Words in Color

An exhibition of recent work by Sheryl L. White
Regis College, Fine Arts Center
September 7 - October 27, 1999


Painters often have favorite designs: Turner’s vortex, Chardin’s single looming form surrounded by subsidiary forms, Rubens’ spiral. They explore compositional ideas again and again, restating reexamining them, discovering an astonishing number of new possibilities in a basically simple concept. Sheryl White carefully considers the relational proportions of the square and the rectangle with economy, close tonalities, and delicate colors.

These oil paintings on paperboard began as exercises for trompe l’oeil fragments in the artist’s early landscapes. Her command of the viewer’s attention is strengthened by what photographers call the "selective focus." White developed this focus to a point where she now concentrates most of her activity on intimate works of two to three inches. Color and tone provide variety within a strict geometric scheme. The precision of the chosen design is softened and enriched by the handling of paint. She often uses neutral colors to create a subdued setting for one strong color, which appears, by contrast, to be more intense than it actually is. Inch by inch colors change. The transitions are never abrupt.

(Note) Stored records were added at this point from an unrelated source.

import Literature.AnabelianGeometry.EtaleTheta.Discharge.Sec3Example39Base
import Literature.AnabelianGeometry.EtaleTheta.Discharge.Sec3Rmk372GenuineBase

/-!
# [EtTh] Example 3.9 (iv) «… over the slim base category `D_α` of FSM-type» AT THE GENUINE BASE `D_W := B^temp(W^log)⁰`: the two base-category clauses are THEOREMS

S. Mochizuki, *The étale theta function and its Frobenioid-theoretic manifestations*, Publ. RIMS **45** (2009), Ex. 3.9 (iv) p. 85
("`C_W^Θ` … is a tempered Frobenioid of rationally standard type over the slim base category `D_α` of FSM-type") and Rmk. 3.7.2 p. 80
("`D₀` is slim … and of FSM-, hence also of FSMFF-, type") [cite: MochizukiEtTh2009, Ex 3.9 p.85; Rmk 3.7.2 p.80].

abc-iut cell, D-0079 ORIGINAL-L / L-F [EtTh] (FACT row F-0616 `Example39Data.Example39_iv_facts`; cone node `EtTh:Ex3.9(iv)`), seat
abc-iut-w6-d053 (gen 5), companion of the census `LF-ETTH-S5A.tsv` (row F-0616: «CONDITIONAL ⟸ {hrat, hslim, hfsm}; hfsm a THEOREM at
`B^temp(Π)⁰`»).  PROOF-ONLY (0 definitions, no instance, no new `Prop`): for Example-3.9 data `E` whose `D_W` IS the genuine connected
temperoid `ConnectedPart (BTemp W.Pi)` of a [SemiAnbd] Ex. 3.10 datum `W : TemperedArithmeticGroup K` (tempered + temp-slim `Π^tp_W`),
abc-iut-L2-d2's reduction `Example39Data.example39_iv_facts_of (h) (hrat) (hslim) (hfsm)` (`Discharge/Sec3Example39Base.lean`) has its two
base-category inputs DISCHARGED BY NAME from abc-iut lineage's `TemperedArithmeticGroup.remark372_holds W : Remark372 (ConnectedPart (BTemp W.Pi))`
(= `IsSlim ∧ IsOfFSMType ∧ IsOfFSMFFType`, `Discharge/Sec3Rmk372GenuineBase.lean`) — leaving EXACTLY ONE input, the rationality clause
`hrat : (E.thetaFrobenioid α h).IsRational` («of rationally standard type», [FrdI] Def. 4.5), next to the vocabulary record `h : E.FrobenioidHyp α VD`.
Nothing landed is edited or restated.
HONEST FRAMING: kernel re-keying (no new mathematics); `Example39Data` over the genuine base is a PARAMETER record (not shown inhabited here);
refereed pre-IUT material; nothing here bears on [IUTchIII] Cor. 3.12; no side taken; typed ≠ proved.
-/

noncomputable section

namespace Literature.AnabelianGeometry.EtaleTheta

open CategoryTheory Opposite Literature.AlgebraicGeometry.Frobenioids Literature.AnabelianGeometry.SemiGraphs

namespace Example39Data

universe u₀ w

variable {K : Type u₀} [Field K] (W : TemperedArithmeticGroup.{u₀} K) {V : FrdIMonoidStub.{w}}
  {TW : RealifiedDivisorMonoids (D₀ := ConnectedPart (BTemp W.Pi)) V}
  (E : Example39Data V (ConnectedPart (BTemp W.Pi)) TW) {A B : ConnectedPart (BTemp W.Pi)} (α : A ⟶ B)

/-- **F-0616 [EtTh] Ex. 3.9 (iv) at the GENUINE base `D_W := B^temp(W^log)⁰`**, modulo ONLY the rationality clause `hrat` (and the vocabulary
record `h`): the clauses «the slim base category `D_α`» and «of FSM-type» are supplied by Rmk. 3.7.2 at the genuine connected temperoid
(`TemperedArithmeticGroup.remark372_holds`: `B^temp(W^log)⁰` is slim and of FSM-type for `Π^tp_W` tempered and temp-slim) through
abc-iut-L2-d2's `example39_iv_facts_of`. [cite: MochizukiEtTh2009, Ex 3.9 p.85] -/
theorem example39_iv_facts_bTemp {VD : FrdICatStub.{max (u₀ + 1) u₀, u₀, w} (Dα α)} (h : E.FrobenioidHyp α VD)
    (hrat : (E.thetaFrobenioid α h).IsRational) : E.Example39_iv_facts α h :=
  E.example39_iv_facts_of α h hrat (TemperedArithmeticGroup.remark372_holds W).1 (TemperedArithmeticGroup.remark372_holds W).2.1

/-- The two base-category conjuncts of `Example39_iv_facts` at the genuine base, with NO hypothesis on `E` beyond the vocabulary record:
`D_α` is slim and of FSM-type. [cite: MochizukiEtTh2009, Ex 3.9 p.85; Rmk 3.7.2 p.80] -/
theorem isSlim_and_isOfFSMType_Dα_bTemp : IsSlim (Dα α) ∧ IsOfFSMType (Dα α) :=
  ⟨isSlim_Dα α (TemperedArithmeticGroup.remark372_holds W).1, isOfFSMType_Dα α (TemperedArithmeticGroup.remark372_holds W).2.1⟩

end Example39Data

end Literature.AnabelianGeometry.EtaleTheta

end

The colors are constantly sharpened and subdued as if the light and atmosphere were shifting as you watch.

Her compositions of squares and rectangles are relieved by diagonal "flaps." The receding lines and deepening color of Open Hard (1998) create the illusion of three dimensional space. The flap tantalizes the viewer with suggestions of another reality hidden beneath the surface. The flap has depth and casts a shadow. The top of the flap is gradually lightened to suggest some faint light emanating from above. The strangely convincing sense of space and atmosphere is enhanced by the texture of the paint itself. The shift in tone is just enough to indicate foreground and distance and to establish a center of interest. The paintings that incorporate a single flap open a dialogue with the viewer. They become almost a prologue to a more complex exploration of this image when the artist presents paintings with multiple flaps.

In some paintings the single subject of flap, square, and rectangle is multiplied into a sequence. By grouping these same-but-different images horizontally, White encourages a reading of them as a sort of sentence. She develops this formal structure as a metaphor for language. In this process of serialization the images are given different inflections. In the painting entitled The Years on a Stage (1998) the artist creates a restrained drama of intervals and shapes. The structural logic of the intervals is the "grammar." It is as though the paintings return us to a state of natural wildness which precedes words.
White employs the serialization technique to explore her own life. She divides her life to date into seven paintings each with seven episodes. In this narrow range of tone and color and with this strictly rectilinear setting and slight deviation becomes dramatic. Within the panels of seven images there are spikes of attentions which record or note a significant event in her life. The format enables White to explore her social and individual psychological change over time in visual form.

Actual text in incorporated into the work entitled Prison Sentence (1998). Two words, "prison" and "sentence," are broken into carefully considered proportions. The divisions make the viewer concentrate on each segment as if they were images from a series of stop-action photographs.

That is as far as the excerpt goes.